ディープラーニングを使った驚異のムービー編集技術「Deep Video」では人の表情や頭・目の動き、まばたきまで別の人に移植可能


この問題について、テキサス法科大学教授のロバート・チェスニー氏と、メリーランド大学カレッジパーク校教授のダニエル・シトロン氏は、「ディープ・フェイク・テクノロジー」の持つ問題点について記した論文を発表しました。論文中では「AIを使ったディープ・フェイク・テクノロジーはどんどん技術が進展しており、フェイクニュースが拡散されるスピードが増すことが予測される」と述べられており、フェイクニュースがはびこる現状がさらに加速すると予想されています。

選挙や商取引、安全保障問題やジャーナリズムなどに大きな害を与える可能性があるディープ・フェイク・テクノロジーは、SNSとの親和性が非常に高いと2人は分析しています。偏見を持つ人々にとって、ムービーや音声つきのフェイクニュースは飛びつきやすい話題であり、瞬く間に世界中へ拡散することも考えられるとのこと。
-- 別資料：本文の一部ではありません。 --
/- Width seat `ym-line-cbag-p1-w2` (prover-ym-line-cbag-p1-w2-g15-0; own items stmt-QuantumFields-22254 / 22893 CLOSED) on the
planner-of-record's LINE 4, route `U1DipoleHelicity`, crux `WilsonU1DipoleLawD4` (stmt-QuantumFields-25880): dipole decay of the
route-posited free photon kernel `freeK` (`|K(z)| ≤ C ‖z‖_∞⁻⁴`), from `freeK = curvatureTwoPoint` and the tree's decay bounds for second
differences of the `d = 4` lattice Green function.  Helper `--supports stmt-QuantumFields-25880`; no stub is closed here.  Nothing in
this file bears on the Yang–Mills mass gap. -/
import Summits.QuantumFields.YangMills.Theorems.U1DipoleHelicityFreeKCurvatureTwoPoint
import Summits.QuantumFields.YangMills.Theorems.LogWindowMixedDominanceGreenDecay
import Literature.Probability.LatticeModels.LatticeGreenPoisson
import HarnessLib

/-!
# Crux `WilsonU1DipoleLawD4` (stmt-QuantumFields-25880): dipole decay of the free photon kernel `freeK`

Both registered stubs of the crux compare two-plaquette functions with `freeK z / β'` up to errors weighted by `(1+|z|₁)⁻⁵`; every such
bookkeeping needs the size of `freeK` itself.  From `freeK_eq_curvatureTwoPoint` / `curvatureTwoPoint_zeroOne_eq_latticeGreen`
(`freeK = −½(Δ₀ + Δ₁)G`, `Δ_μ` the centred second difference, `G = latticeGreen`), the decay of second differences of `G` away from the
time-zero hyperplane (`LogWindowMixedDominanceGreenDecay.abs_diff_ss_le`: `|Δ_aΔ_bG(n,x)| ≤ C/n⁴`, two spatial differences), the Poisson
equation `ΔG = −2δ₀` (temporal second difference = minus the three spatial ones off the origin) and the permutation symmetry of `G`
(`latticeGreen_comp_equiv`: the largest coordinate of `z` can be taken as the time coordinate):

* `freeK_neg`, `freeK_zero : freeK 0 = 1/2` (`curvatureTwoPoint_self`: `c₀ = 2/d` at `d = 4`);
* `abs_latticeGreen_secondDiff_le`: `|G(s+e_ν) + G(s−e_ν) − 2G(s)| ≤ 3C/n⁴` at every site `s = (n, x)` with `n ≥ 1`, every direction `ν`;
* **`abs_freeK_le_of_ne_zero`**: `|freeK z| ≤ 3C/‖z‖_∞⁴` for `z ≠ 0` (`‖z‖_∞ = Site.supNorm z`), with the explicit constant
  `C = (π/2)(2·12³/(2/(3π))⁴)/(2π)³` of the tree;
* **`exists_abs_freeK_le`**: `∃ C', ∀ z, |freeK z| ≤ C'/(1 + ‖z‖_∞)⁴`.

Orders of magnitude only (the true decay is `c|z|⁻⁴` with an angular profile; no asymptotic constant is matched).  RECORD-type material on
an abelian comparison line; the Yang–Mills mass gap is NOT proved by anything here.
-/

set_option autoImplicit false

noncomputable section

namespace Summit.QuantumFields.YangMills.Theorems.U1DipoleHelicity

open MeasureTheory Finset
open scoped Real
open Literature.Probability.LatticeModels Literature.MathematicalPhysics.QuantumFieldTheory
open Summit.QuantumFields.YangMills.Theorems.HankelDensitySplitting.LogWindow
「全てのウソに『こういう事実があった』『こういうことが行われた』という、肯定的な主張が含まれているわけではありません。むしろ、最も危険性の高いウソは『こういう事実はなかった』『あの発表は虚偽だ』という、否定の形を取るものです」と、論文では述べられています。ディープ・フェイク・テクノロジーを使ったフェイクニュースでは、公表された事実に対してそれに相反するムービーや音声を作成し、拡散することで、簡単に特定の人物を「ウソつき」「人々をだましている」という風に操作することが容易だと、2人は主張しています。

by Ben Raynal

「そのニュースがフェイクニュースかどうか」を判断するのは、普通の人々にとっては非常に難しいものであり、それはムービーや音声といった証拠付きであればなおさらです。民主主義が効果的に機能するためには、報道される情報の信頼性が重要になりますが、現在進行形で情報に対する信頼性が揺らいでおり、権威主義的な政権が誕生する隙が生まれつつあるとのこと。
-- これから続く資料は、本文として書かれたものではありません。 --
import Summits.Ventures.DiscreteObjects.Hadamard.FixedRowsOrbitTools

/-!
# Hadamard matrices of order 3p + 3 (p ≥ 5 prime) have no automorphism of order p (kernel)

Framing: lottery ticket; floor = certified bounds/negative ranges.

Cell pub-namedobj (venture DiscreteObjects), target (H), hadamard gen 9.  A general NONEXISTENCE statement obtained with the
fixed-row tools of `FixedRowsOrbitTools`: **`no_hadamard_signedAut_order3p3` — a Hadamard matrix of order `3p + 3`, `p ≥ 5`
prime, has no signed-permutation automorphism `(π, κ, d, e)` with `π^p = κ^p = 1` other than `(1, 1)`.**  Orders covered
(`3p + 3 ≡ 0 (mod 4)`, i.e. `p ≡ 3 (mod 4)`): `24 (p = 7)`, `36 (11)`, `60 (19)`, `72 (23)`, `96 (31)`, `132 (43)`, `144 (47)`, …;
the case `24 / 7` is what kills the order-7 symmetry ansatz for the 24-fixed type of the Z₂₃ orbit matrix of H(668)
(FAMILY-F12-G9 §6).  Proof.  Let `f` and `w` be the numbers of `κ`-fixed columns and `κ`-classes, `f + p w = 3p + 3`, so
`(w, f) ∈ {(0, 3p+3), (1, 2p+3), (2, p+3), (3, 3)}`, and likewise `f_r ≡ 3 (mod p)` for the `π`-fixed rows, hence `f_r ≥ 3`
unless … (it is always `≥ 3`).  `w = 3`: `f = 3 < p`, two fixed rows are orthogonal on the three fixed columns
(`hadamard_fixedRows_orth_of_card_lt`) — a vanishing sum of three `±1`'s, absurd.  `w = 2`: `f = p + 3 < 2p` is even, so the
fixed part `S` of the product of two fixed rows is even, divisible by `p` and `|S| < 2p`, hence `0`; then the class part
vanishes too and the vectors `(H u (rep C))_C ∈ {±1}²` of three fixed rows are pairwise orthogonal — absurd
(`card_le_of_pairwise_orthogonal`).  `w = 1`: `f = 2p + 3`, `S = −p ψ_u ψ_u'`, and for four fixed rows
`0 ≤ Σ_j (Σ_i ψ_i H u_i j)² = 4(2p+3) − 12p < 0`; so `f_r ≤ 3`, i.e. `f_r = 3`, and the transposed matrix is in case `w = 3` —
absurd.  `w = 0`: `κ = 1`, hence `π = 1` (`signedAut_snd_eq_one`).  Print status: consistent with the known automorphism groups
of the classified orders (e.g. no H(24) has `7 ∣ |Aut|`); the uniform statement is recorded as ours/folklore.  No `sorry`.
-/

open Finset BigOperators Matrix

namespace Summit.Ventures.DiscreteObjects.Hadamard

open Literature.Combinatorics.Designs.GoethalsSeidel (IsHadamardMatrix)

variable {ι : Type*} [Fintype ι] [DecidableEq ι]

section order3p3

variable {H : Matrix ι ι ℤ} {π κ : Equiv.Perm ι} {d e : ι → ℤ} {p : ℕ}

/-- the product of two entries is `±1` -/
private lemma entryProd_pm3 (hH : IsHadamardMatrix H) (i i' j j' : ι) :
    H i j * H i' j' = 1 ∨ H i j * H i' j' = -1 := by
  rcases hH.1 i j with h | h <;> rcases hH.1 i' j' with h' | h' <;> simp [h, h']

/-- `w = 3`, `f = 3`: two fixed rows are impossible -/
private lemma case_w3 (hH : IsHadamardMatrix H) (haut : IsSignedAut H π κ d e) (hp : p.Prime) (hp5 : 5 ≤ p)
    (hκ : κ ^ p = 1) {u u' : ι} (hu : π u = u) (hu' : π u' = u') (huu' : u ≠ u')
    (hf : (univ.filter fun j => κ j = j).card = 3) : False := by
  have hodd : Odd p := hp.odd_of_ne_two (by omega)
  have hlt : (univ.filter fun j => κ j = j).card < p := by rw [hf]; omega
  have h0 := (hadamard_fixedRows_orth_of_card_lt hH π κ d e haut hp hodd hκ hlt hu hu' huu').1
  have hpar := two_dvd_sum_pm_sub_card (univ.filter fun j => κ j = j) (fun j => H u j * H u' j)
    (fun j _ => entryProd_pm3 hH _ _ _ _)
  rw [h0, hf] at hpar
  omega

/-- `w = 2`, `f = p + 3`: three fixed rows are impossible -/
private lemma case_w2 (hH : IsHadamardMatrix H) (haut : IsSignedAut H π κ d e) (hp : p.Prime) (hp5 : 5 ≤ p)
    (hκ : κ ^ p = 1) (uu : Fin 3 → ι) (huu : Function.Injective uu) (hfix : ∀ i, π (uu i) = uu i)
    (rep : Finset ι → ι) (hrep : ∀ C ∈ blockClasses κ p, rep C ∈ C)
    (hk : (blockClasses κ p).card = 2) (hf : (univ.filter fun j => κ j = j).card = p + 3) : False := by
  have hodd : Odd p := hp.odd_of_ne_two (by omega)
  set Fc := (univ.filter fun j => κ j = j) with hFc
  have hT : ∀ i i', i ≠ i' → ∑ C ∈ blockClasses κ p, H (uu i) (rep C) * H (uu i') (rep C) = 0 := by
    intro i i' hii'
    have hs := fixedRows_split hH haut hp hodd hκ (hfix i) (hfix i') (huu.ne hii') rep hrep
    have hpm : ∀ j ∈ Fc, H (uu i) j * H (uu i') j = 1 ∨ H (uu i) j * H (uu i') j = -1 :=
      fun j _ => entryProd_pm3 hH _ _ _ _
    have habs := abs_sum_pm_le_card Fc (fun j => H (uu i) j * H (uu i') j) hpm
    have hpar := two_dvd_sum_pm_sub_card Fc (fun j => H (uu i) j * H (uu i') j) hpm
    rw [hf] at habs hpar
    obtain ⟨c, hc⟩ := hpar
    obtain ⟨m, hm⟩ := hodd
    have hb := abs_le.mp habs
    set S := ∑ j ∈ Fc, H (uu i) j * H (uu i') j with hS
    set T := ∑ C ∈ blockClasses κ p, H (uu i) (rep C) * H (uu i') (rep C) with hTdef
    push_cast at hb hc hs
    -- S = -p T, S even, |S| ≤ p + 3 < 2p ⇒ T = 0
    have hpos : (0 : ℤ) < p := by exact_mod_cast hp.pos
    by_contra hT0
    rcases lt_or_gt_of_ne hT0 with hlt | hgt
    · -- T ≤ -1
      rcases Int.le_iff_eq_or_lt.mp (show T ≤ -1 by omega) with hT1 | hT2
      · -- T = -1: S = p, odd vs even
        rw [hT1] at hs
        omega
      · have : (p : ℤ) * T ≤ (p : ℤ) * (-2) := mul_le_mul_of_nonneg_left (by omega) hpos.le
        nlinarith
    · rcases Int.le_iff_eq_or_lt.mp (show 1 ≤ T by omega) with hT1 | hT2
      · rw [← hT1] at hs
        omega
      · have : (p : ℤ) * 2 ≤ (p : ℤ) * T := mul_le_mul_of_nonneg_left (by omega) hpos.le
        nlinarith
  let v : Fin 3 → {C // C ∈ blockClasses κ p} → ℚ := fun i C => (H (uu i) (rep C.1) : ℚ)
  have horth : ∀ i i', i ≠ i' → ∑ C, v i C * v i' C = 0 := by
    intro i i' hii'
    have h1 : ∑ C : {C // C ∈ blockClasses κ p}, v i C * v i' C =
        ∑ C ∈ blockClasses κ p, ((H (uu i) (rep C) * H (uu i') (rep C) : ℤ) : ℚ) := by
      rw [← Finset.sum_coe_sort (blockClasses κ p)]
      simp [v]
    rw [h1, ← Int.cast_sum, hT i i' hii', Int.cast_zero]
  obtain ⟨C₀, hC₀⟩ : (blockClasses κ p).Nonempty := Finset.card_pos.mp (by rw [hk]; norm_num)
  have hnz : ∀ i, ∃ C, v i C ≠ 0 := by
    intro i
    refine ⟨⟨C₀, hC₀⟩, ?_⟩
    rcases hH.1 (uu i) (rep C₀) with h | h <;> simp [v, h]
  have hle := card_le_of_pairwise_orthogonal v hnz horth
  rw [Fintype.card_coe, hk] at hle
  omega

/-- `w = 1`, `f = 2p + 3`: four fixed rows are impossible -/
private lemma case_w1 (hH : IsHadamardMatrix H) (haut : IsSignedAut H π κ d e) (hp : p.Prime) (hp5 : 5 ≤ p)
    (hκ : κ ^ p = 1) (uu : Fin 4 → ι) (huu : Function.Injective uu) (hfix : ∀ i, π (uu i) = uu i)
    (rep : Finset ι → ι) (hrep : ∀ C ∈ blockClasses κ p, rep C ∈ C)
    (hk : (blockClasses κ p).card = 1) (hf : (univ.filter fun j => κ j = j).card = 2 * p + 3) : False := by
  have hodd : Odd p := hp.odd_of_ne_two (by omega)
  set Fc := (univ.filter fun j => κ j = j) with hFc
  obtain ⟨C₁, hcls⟩ := Finset.card_eq_one.mp hk
  let ψ : Fin 4 → ℤ := fun i => H (uu i) (rep C₁)
  have hψ : ∀ i, ψ i * ψ i = 1 := fun i => pm_mul_self (hH.1 _ _)
  let c : Fin 4 → Fin 4 → ℤ := fun i i' => ∑ j ∈ Fc, (ψ i * H (uu i) j) * (ψ i' * H (uu i') j)
  have hc : ∀ i i', c i i' = -(p : ℤ) + (if i = i' then 3 * (p : ℤ) + 3 else 0) := by
    intro i i'
    have hci : c i i' = ψ i * ψ i' * ∑ j ∈ Fc, H (uu i) j * H (uu i') j := by
      simp only [c, Finset.mul_sum]
      apply Finset.sum_congr rfl
      intro j _
      ring
    by_cases hii' : i = i'
    · subst hii'
      rw [if_pos rfl, hci, hψ i, one_mul]
      calc ∑ j ∈ Fc, H (uu i) j * H (uu i) j = ∑ j ∈ Fc, (1 : ℤ) :=
            Finset.sum_congr rfl (fun j _ => pm_mul_self (hH.1 _ _))
        _ = -(p : ℤ) + (3 * p + 3) := by rw [Finset.sum_const, nsmul_eq_mul, mul_one, hf]; push_cast; ring
    · rw [if_neg hii', hci, add_zero]
      have hs := fixedRows_split hH haut hp hodd hκ (hfix i) (hfix i') (huu.ne hii') rep hrep
      rw [hcls, Finset.sum_singleton] at hs
      have hS : ∑ j ∈ Fc, H (uu i) j * H (uu i') j = -(p : ℤ) * (ψ i * ψ i') := by
        simp only [ψ]; linarith
      rw [hS]
      calc ψ i * ψ i' * (-(p : ℤ) * (ψ i * ψ i')) = -(p : ℤ) * ((ψ i * ψ i) * (ψ i' * ψ i')) := by ring
        _ = -(p : ℤ) := by rw [hψ i, hψ i', mul_one, mul_one]
  have hQ : (0 : ℤ) ≤ ∑ j ∈ Fc, (∑ i, ψ i * H (uu i) j) * (∑ i, ψ i * H (uu i) j) :=
    Finset.sum_nonneg (fun j _ => mul_self_nonneg _)
  have hQ' : ∑ j ∈ Fc, (∑ i, ψ i * H (uu i) j) * (∑ i, ψ i * H (uu i) j) = ∑ i, ∑ i', c i i' := by
    simp only [c]
    simp_rw [Finset.sum_mul_sum]
    rw [Finset.sum_comm]
    apply Finset.sum_congr rfl
    intro i _
    rw [Finset.sum_comm]
  have hval : ∑ i : Fin 4, ∑ i' : Fin 4, (-(p : ℤ) + (if i = i' then 3 * (p : ℤ) + 3 else 0)) = 12 - 4 * (p : ℤ) := by
    simp only [Finset.sum_add_distrib, Finset.sum_const, Finset.card_univ, Fintype.card_fin, Finset.sum_ite_eq,
      Finset.mem_univ, if_true]
    ring
  rw [hQ'] at hQ
  simp only [hc] at hQ
  rw [hval] at hQ
  have : (5 : ℤ) ≤ p := by exact_mod_cast hp5
  linarith

/-- extracting `n` distinct fixed rows from a lower bound on their number -/
private lemma fixed_rows_of_le (n : ℕ) (hn : n ≤ (univ.filter fun i => π i = i).card) :
    ∃ uu : Fin n → ι, Function.Injective uu ∧ ∀ i, π (uu i) = uu i := by
  obtain ⟨t, ht, htc⟩ := Finset.exists_subset_card_eq hn
  let eqv := Finset.equivFinOfCardEq htc
  refine ⟨fun i => (eqv.symm i).1, fun a b h => eqv.symm.injective (Subtype.ext h),
    fun i => (Finset.mem_filter.mp (ht (eqv.symm i).2)).2⟩

/-- class representatives -/
private lemma exists_rep (hp : p.Prime) (hκ : κ ^ p = 1) (x₀ : ι) :
    ∃ rep : Finset ι → ι, ∀ C ∈ blockClasses κ p, rep C ∈ C := by
  classical
  have hne : ∀ C ∈ blockClasses κ p, C.Nonempty := fun C hC =>
    Finset.card_pos.mp (by rw [card_of_mem_blockClasses κ hp hκ hC]; exact hp.pos)
  refine ⟨fun C => if h : C.Nonempty then h.choose else x₀, fun C hC => ?_⟩
  simp only [dif_pos (hne C hC)]
  exact (hne C hC).choose_spec

/-- the row-count bound in each column-class case: `w = 3 ⇒ f_r ≤ 1`, `w = 2 ⇒ f_r ≤ 2`, `w = 1 ⇒ f_r ≤ 3` -/
private lemma fixedRows_bound (hH : IsHadamardMatrix H) (haut : IsSignedAut H π κ d e) (hp : p.Prime) (hp5 : 5 ≤ p)
    (hι : Fintype.card ι = 3 * p + 3) (hκ : κ ^ p = 1) (w : ℕ) (hw1 : 1 ≤ w) (hw : (blockClasses κ p).card = w) :
    (univ.filter fun i => π i = i).card ≤ 4 - w := by
  have hcount := card_fixed_add_classes κ hp hκ
  rw [hι, hw] at hcount
  -- w ≤ 3
  have hw3 : w ≤ 3 := by
    by_contra h4
    have : 4 * p ≤ w * p := Nat.mul_le_mul_right p (by omega)
    omega
  obtain ⟨x₀⟩ : Nonempty ι := by
    rw [← Fintype.card_pos_iff, hι]; omega
  obtain ⟨rep, hrep⟩ := exists_rep (κ := κ) hp hκ x₀
  by_contra hlt
  interval_cases w
  · -- w = 1 : f = 2p+3, four fixed rows impossible
    obtain ⟨uu, huu, hfix⟩ := fixed_rows_of_le (π := π) 4 (by omega)
    exact case_w1 hH haut hp hp5 hκ uu huu hfix rep hrep hw (by omega)
  · obtain ⟨uu, huu, hfix⟩ := fixed_rows_of_le (π := π) 3 (by omega)
    exact case_w2 hH haut hp hp5 hκ uu huu hfix rep hrep hw (by omega)
  · obtain ⟨uu, huu, hfix⟩ := fixed_rows_of_le (π := π) 2 (by omega)
    have h01 : (0 : Fin 2) ≠ 1 := by decide
    exact case_w3 hH haut hp hp5 hκ (hfix 0) (hfix 1) (huu.ne h01) (by omega)

/-- **No Hadamard matrix of order `3p + 3` (`p ≥ 5` prime) has a nontrivial signed automorphism of order `p`.** -/
theorem no_hadamard_signedAut_order3p3 (hH : IsHadamardMatrix H) (p : ℕ) (hp : p.Prime) (hp5 : 5 ≤ p)
    (hι : Fintype.card ι = 3 * p + 3) (π κ : Equiv.Perm ι) (d e : ι → ℤ) (haut : IsSignedAut H π κ d e)
    (hπ : π ^ p = 1) (hκ : κ ^ p = 1) (hne : π ≠ 1 ∨ κ ≠ 1) : False := by
  have hodd : Odd p := hp.odd_of_ne_two (by omega)
  have hcard : (Fintype.card ι : ℤ) ≠ 0 := by rw [hι]; push_cast; omega
  have hT : IsHadamardMatrix Hᵀ := isHadamard_transpose hH hcard
  have hautT : IsSignedAut Hᵀ κ π e d := by
    obtain ⟨hd, he, h⟩ := haut
    refine ⟨he, hd, fun j i => ?_⟩
    rw [Matrix.transpose_apply, Matrix.transpose_apply, h i j]; ring
  have hcκ := card_fixed_add_classes κ hp hκ
  have hcπ := card_fixed_add_classes π hp hπ
  rw [hι] at hcκ hcπ
  -- w_κ ≥ 1 (else κ = 1 ⇒ π = 1) and likewise w_π ≥ 1
  have hwκ : 1 ≤ (blockClasses κ p).card := by
    by_contra h0
    have hf : (univ.filter fun j => κ j = j).card = 3 * p + 3 := by
      have : (blockClasses κ p).card = 0 := by omega
      rw [this, zero_mul, add_zero] at hcκ; exact hcκ
    have hall : (univ.filter fun j => κ j = j) = univ := Finset.eq_univ_of_card _ (by rw [hf, hι])
    have hκ1 : κ = 1 := by
      ext j
      have := (Finset.mem_filter.mp (hall ▸ Finset.mem_univ j)).2
      simpa using this
    have hπ1 : π = 1 := by
      rw [hκ1] at hautT
      exact signedAut_snd_eq_one Hᵀ hT hcard hautT hodd hπ
    rcases hne with h | h
    · exact h hπ1
    · exact h hκ1
  have hwπ : 1 ≤ (blockClasses π p).card := by
    by_contra h0
    have hf : (univ.filter fun i => π i = i).card = 3 * p + 3 := by
      have : (blockClasses π p).card = 0 := by omega
      rw [this, zero_mul, add_zero] at hcπ; exact hcπ
    have hall : (univ.filter fun i => π i = i) = univ := Finset.eq_univ_of_card _ (by rw [hf, hι])
    have hπ1 : π = 1 := by
      ext i
      have := (Finset.mem_filter.mp (hall ▸ Finset.mem_univ i)).2
      simpa using this
    have hκ1 : κ = 1 := by
      rw [hπ1] at haut
      exact signedAut_snd_eq_one H hH hcard haut hodd hκ
    rcases hne with h | h
    · exact h hπ1
    · exact h hκ1
  -- both fixed counts are ≤ 3 and ≡ 3 (mod p), hence equal to 3, hence both class counts are 3 — contradiction with ≤ 4 − 3
  have hbr := fixedRows_bound hH haut hp hp5 hι hκ _ hwκ rfl
  have hbc := fixedRows_bound hT hautT hp hp5 hι hπ _ hwπ rfl
  -- from hcπ: f_r + w_r p = 3p+3 with f_r ≤ 3 ⇒ w_r = 3, f_r = 3
  have hwπ3 : (blockClasses π p).card = 3 := by
    have hle : (blockClasses π p).card ≤ 3 := by
      by_contra h4
      have : 4 * p ≤ (blockClasses π p).card * p := Nat.mul_le_mul_right p (by omega)
      omega
    by_contra hne3
    have hle2 : (blockClasses π p).card ≤ 2 := by omega
    have : (blockClasses π p).card * p ≤ 2 * p := Nat.mul_le_mul_right p hle2
    omega
  rw [hwπ3] at hbc hcπ
  -- hbc: f_c ≤ 1; but f_c + w_c p = 3p+3 with w_c ≤ 3 ⇒ f_c ≥ 3
  have hle3 : (blockClasses κ p).card ≤ 3 := by
    by_contra h4
    have : 4 * p ≤ (blockClasses κ p).card * p := Nat.mul_le_mul_right p (by omega)
    omega
  have : (blockClasses κ p).card * p ≤ 3 * p := Nat.mul_le_mul_right p hle3
  omega

end order3p3

end Summit.Ventures.DiscreteObjects.Hadamard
このような状況下で、私たちはどのように情報と向き合えばいいのでしょうか。ガーディアンでは、「主張されている内容が人々を引きつけるものであればあるほど、その情報が真に信頼できるものかどうかを、注意して確認する警戒心を高めることが重要です」と記されています。

ディープ・フェイク・テクノロジーは、基本的に人々を大きく扇動することが目的になっているため、内容は人々の注目を大きく集めるものであることが多くなります。思わず飛びついてしまいたくなるような情報を見つけたら、慎重になってソースを確認してみることが重要だと、ガーディアンは語りました。